Recently I met a family who decided it was high time to reinstitute monthly Sunday dinners at the home farm. This was a chance for the farmers and non-farmers to keep connected as a family and have a real thread of conversation to keep “in the loop” about farm activities. Everyone is proud of their multi-generation farm, and they want the legacy of happy farm memories to continue.

Christmas for you may be about making memories. Sometimes our expectations are not met, and yet we can still be content and grateful for the celebration that transpired.

One Christmas in New Zealand, we were embraced by a farm family who gave us stockings filled with New Zealand specialties, a Church service, and a delicious meal. The delightful part for the kids was seeing Gramps shoot a rabbit and skin it. This event was not on my list of “things to happen to be a great Christmas memory.” Sometimes we just have to let go and live in the present moment. If you do not have huge expectations of perfection, you might be surprised at the simple pleasures of celebrating together that bring you joy.

Richness in a relationship is paramount to me. That is why I just took down last year’s Christmas photos that were encroaching on the wall space of a favorite oil painting. Folks come into my home and review the faces on the wall to identify themselves, or a connection to a familiar visage.

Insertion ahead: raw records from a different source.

import Literature.MathematicalPhysics.QuantumFieldTheory.Balaban1983to89.B8Ineq145Lineage
import Literature.MathematicalPhysics.QuantumFieldTheory.Balaban1983to89.B8Eq184Proof

/-!
# `Balaban1983to89.B7GaugeFixingPureGauge` — [Balaban1985Averaging] Sect. C's gauge fixing (76)–(77), (81), (85), (87) of DEPTH 1 AND 2, EVALUATED on a
# PURE GAUGE `U₁ = g·1·g⁻¹` at the flat background `U₀ = 1`, abelian scalar model `𝔸 = ℂ`, `g = e^{iψ}`: the frames `w₁`, `w₂`, the gauge fixings `glev₁`, `glev₂`
# in closed form, and THE TRANSITION FUNCTION OF THE GAUGE-FIXED FIELD BETWEEN A DEPTH-2 TOWER AND A DEPTH-1 TOWER: `e^{i(M₂ψ − M₁ψ)}` (difference of the two tower MEANS)

statement-level skeleton of published theorems with citation tags; proofs where landed; nothing here is a claim about the Yang–Mills mass gap

T. Bałaban, *Averaging operations for lattice gauge theories*, Commun. Math. Phys. **98** (1985) 17–51 `[Balaban1985Averaging]` ("[3]"; journal page = PDF
page + 16): (8)–(9) p. 18–19 (parallel transport, gauge action), (42)–(43) pp. 23–24 (block average, iterated), (55) p. 27 (moving frame), (58) p. 27
(twisted transport), (70)–(71) p. 29 (covariance of the `j`-fold objects), (76)–(78) pp. 29–30 (solved axial gauge condition, site average),
(79)–(81) p. 30 (averaging of gauge transformations, averaging condition), (82) p. 30, (85) p. 31 (the frames `\overline{R_{0,·}U₁}^{(j)}`), (87) p. 31
(`u = (\overline{R_{0,·}U₁}^{(k)})⁻¹` on `Ω^{(k)}`).  T. Bałaban, *Spaces of regular gauge field configurations on a lattice and gauge fixing conditions*,
Commun. Math. Phys. **99** (1985) 75–102 `[Balaban1985RegularSpaces]` ("B8"): Prop. 7 p. 100 («a gauge transformation u satisfying (1.29) and such that
the configuration U′ = (U₁U₀)^u U₀⁻¹ satisfies the axial gauge conditions (1.19). This gauge transformation is determined uniquely.»), (1.5)–(1.6) p. 77.

## WHY THIS FILE (cell `pub-ymgap`, HUMAN RULING D-0062 ∕ D-0149 ∕ D-0154; N05 = [B8]; width seat `pub-ymgap-dag-n05-w5` g3, CLAIM-2 of 2026-08-28T08:07Z)

The N05 lineage's P₇-currency certificates (`B8Ineq145Lineage`, `B8Prop7PrintedRZdGF3P2HalfSpace(AllL∕CStar)`: the printed constant `2α₂` of
[Balaban1985RegularSpaces] (1.145) fails for print's pinned tower-wise map) all use ONE witness: the CONSTANT configuration `U₁ ≡ e^{iθ}` at a
`∂Λ₁`-CROSSING bond of a one-step geometry, where the gauge fixing is [3]'s `glev` of depth 1 on one side and `1` on the other.  The box-form reading
of (1.145) (NODE 00's carrier `zdGF3.avgClose`: both `j`-blocks in `Ω_j`) excludes those bonds; its inter-tower bonds sit between towers of depths `J`
and `J − 1 ≥ 1`, where BOTH sides carry [3]'s gauge fixing — of different depths.  For that one needs [3]'s objects evaluated on a general PURE
GAUGE `U₁ = dg` (a potential `ψ`, not a constant angle), at depth 1 AND depth 2.  THIS FILE does exactly that, by name over the tree's kernel-checked
Sect. C (`B7Eq92Concrete`, `B7Eq99Concrete`, `B7Eq84Concrete`): everything collapses by the GAUGE COVARIANCE of [3]'s constructions ((9), (11)∕(70),
(58)) and the telescoping of pure-gauge holonomies, and the only analysis is the series logarithm (21) of a scalar phase (`B8Ineq145Lineage.mlog_eI`).

## WHAT IS PROVED (kernel, 0 sorry; theorems only — NO `def`: the pure gauge is the tree's `gaugeAct g 1`, the block means are DISPLAYED sums)

Throughout `g x := eI (ψ x)` (`B8Ineq145Lineage.eI θ = e^{iθ} ∈ ℂˣ`), `U₁ := gaugeAct g 1` (= `mgauge 1 g 1`, [3] (55) at `V₀ = 1`: the bond variables
`g(x)g(x+e_μ)⁻¹ = e^{i(ψ(x) − ψ(x+e_μ))}`), `U₀ := 1`; the block means are passed as functions `M₁`, `M₂` with their DEFINING sums displayed as hypotheses
(`M₁ z = Σ_{r∈[0,L)ᵈ} L^{−d}·ψ(Lz + r)`, `M₂ w = Σ_{s} L^{−d}·M₁(Lw + s)` — the uniform means over the 1-block `B¹(z)` and the 2-block `B²(w)`).
* §0 scalar phases: `eI_add`, `eI_neg`, `eI_sub`, `eI_zero'`, `norm_eI_sub_one'` (`‖e^{iφ} − 1‖ = 2|sin(φ∕2)|`), `sum_inv_card_box` (`Σ_r L^{−d} = 1`).
* §1 pure gauges under [3]'s operations (any group ∕ Banach algebra, pure algebra): `hol_gaugeAct_one` ((9): `(dg)(Γ) = g(Γ₋)g(Γ₊)⁻¹`),
  `avgIter_gaugeAct_one` ((11)∕(43): `\overline{dg}^j = d(g∘Lʲ·)` — `B7Prop6Flat.avgIter_gaugeAct_units`), `tildIter_one_gaugeAct_one`, `tHol_one_gaugeAct_one`.
* §2 (78) on scalar phases: `Sexp_eI`, ★ `savg_eI` (`{e^{if}}_{B(y)} = e^{i·mean_B(y) f}` under `|f(x) − f(y)| < ln 2` on the block).
* §3 depth 1 and 2 on the pure gauge (`L ≥ 1`): ★ `wrec_one_pureGauge` ((82)∕(85): `w₁(z) = e^{i(ψ(Lz) − M₁ψ(z))}`), ★ `wrec_two_pureGauge` ((85):
  `w₂(w) = e^{i(ψ(L²w) − M₂ψ(w))}`), ★ `glev_one_pureGauge` ((76)+(87), depth 1: `u(x) = e^{i(M₁ψ(⌊x∕L⌋) − ψ(x))}`), ★ `glev_two_pureGauge` ((76)–(77)+(87),
  depth 2: `u(x) = e^{i(M₂ψ(⌊x∕L²⌋) − ψ(x))}`) — i.e. on a pure gauge [3]'s depth-`J` gauge fixing is `g⁻¹` TIMES THE INVERSE OF THE TOWER MEAN of `g⁻¹`
  (the averaging condition (81) normalises each tower by its own mean, NOT by its value at the base point).
* §4 ★★ `mgauge_interTower_pureGauge`: for any gauge function `u` that is the depth-2 fixing at `x` and the depth-1 fixing at `x + e_μ` (as print's
  tower-wise map is on a bond between a depth-2 tower and an adjacent depth-1 tower), the gauge-fixed bond variable is
  `(U₁)^u(x, x+e_μ) = e^{i(M₂ψ(⌊x∕L²⌋) − M₁ψ(⌊(x+e_μ)∕L⌋))}` — the difference of the two tower means of the potential, INDEPENDENT of the bond.

## HONEST SCOPE

Pure algebra plus the scalar series logarithm; NO estimate of [Balaban1985Averaging] or [Balaban1985RegularSpaces] is proved or asserted; the smallness
hypotheses (`< ln 2`) are displayed, not discharged (the consumer's potential obeys (1.140), which gives them).  The file says nothing about non-abelian
`𝔸` or curved `U₁`.  Count-neutral helper keyed `stmt-QuantumFields-20542` (K1⁷); N05 NOT discharged; no summit statement is proved by this seat — R4
closes the conditional finite-`𝕋⁴` rung `BalabanLadder.UV` only; nothing continuum ∕ ℝ⁴ ∕ OS ∕ mass-gap ∕ Clay.  No `sorry`, no `def`, no `instance`,
no `notation`.  Unit `pub-ymgap-dag-n05-w5` (g3), 2026-08-28.

RELATED IN THE TREE, NOT DUPLICATED: `B8Ineq145Lineage` §§1–2 (r05: the CONSTANT configuration `cst (eI θ)` — the special case `ψ` linear with equal
slopes; its `eI`, `mlog_eI` USED), `B7Eq84Concrete` (`glev`, `glev_of_lt`, `glev_top`, USED), `B7Eq99Concrete` (`savg`, `Sexp`, `wrec`, USED),
`B7Eq92Concrete` (`mgauge`, `tHol`, `tildIter`, USED), `B7Prop6Flat.avgIter_gaugeAct_units` (USED), `B7Prop3Flat` (`Favg`, `vframe`, USED).

[cite: Balaban1985Averaging, (8)–(9) pp.18–19, (42)–(43) pp.23–24, (55) p.27, (58) p.27, (70)–(71) p.29, (76)–(78) pp.29–30, (79)–(81) p.30, (82) p.30, (85) p.31, (87) p.31;
Balaban1985RegularSpaces, Prop. 7 p.100, (1.5)–(1.6) p.77]
-/

noncomputable section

We Are All Longing for Connection

Gerrard’s research also showed that the more resilient farm folks stayed connected to their community and each other. Sadly, there are fewer “friendly” farmers, according to some interviews I have done recently with farm managers challenged to expand their land base. The old rural etiquette of treating neighbors with kindness and respect is being eroded. Folks who rent land for two decades are not necessarily the ones given first right of refusal to purchase the soil that they have nurtured for many harvests. Some neighbors do not have time to chat anymore.

What kinds of connections are you longing for this month?

I smile inwardly when folks ask “Are you ready for Christmas?” as if it is a badge of some weird martyrdom type honor to say  “I will never get it all done!” Happy people do not care what the house looks like, and whether the cookies are from Martha Stewart’s recipe collection. Families are longing to linger at the table of hospitality and friendship. Christmas will come “ready or not!”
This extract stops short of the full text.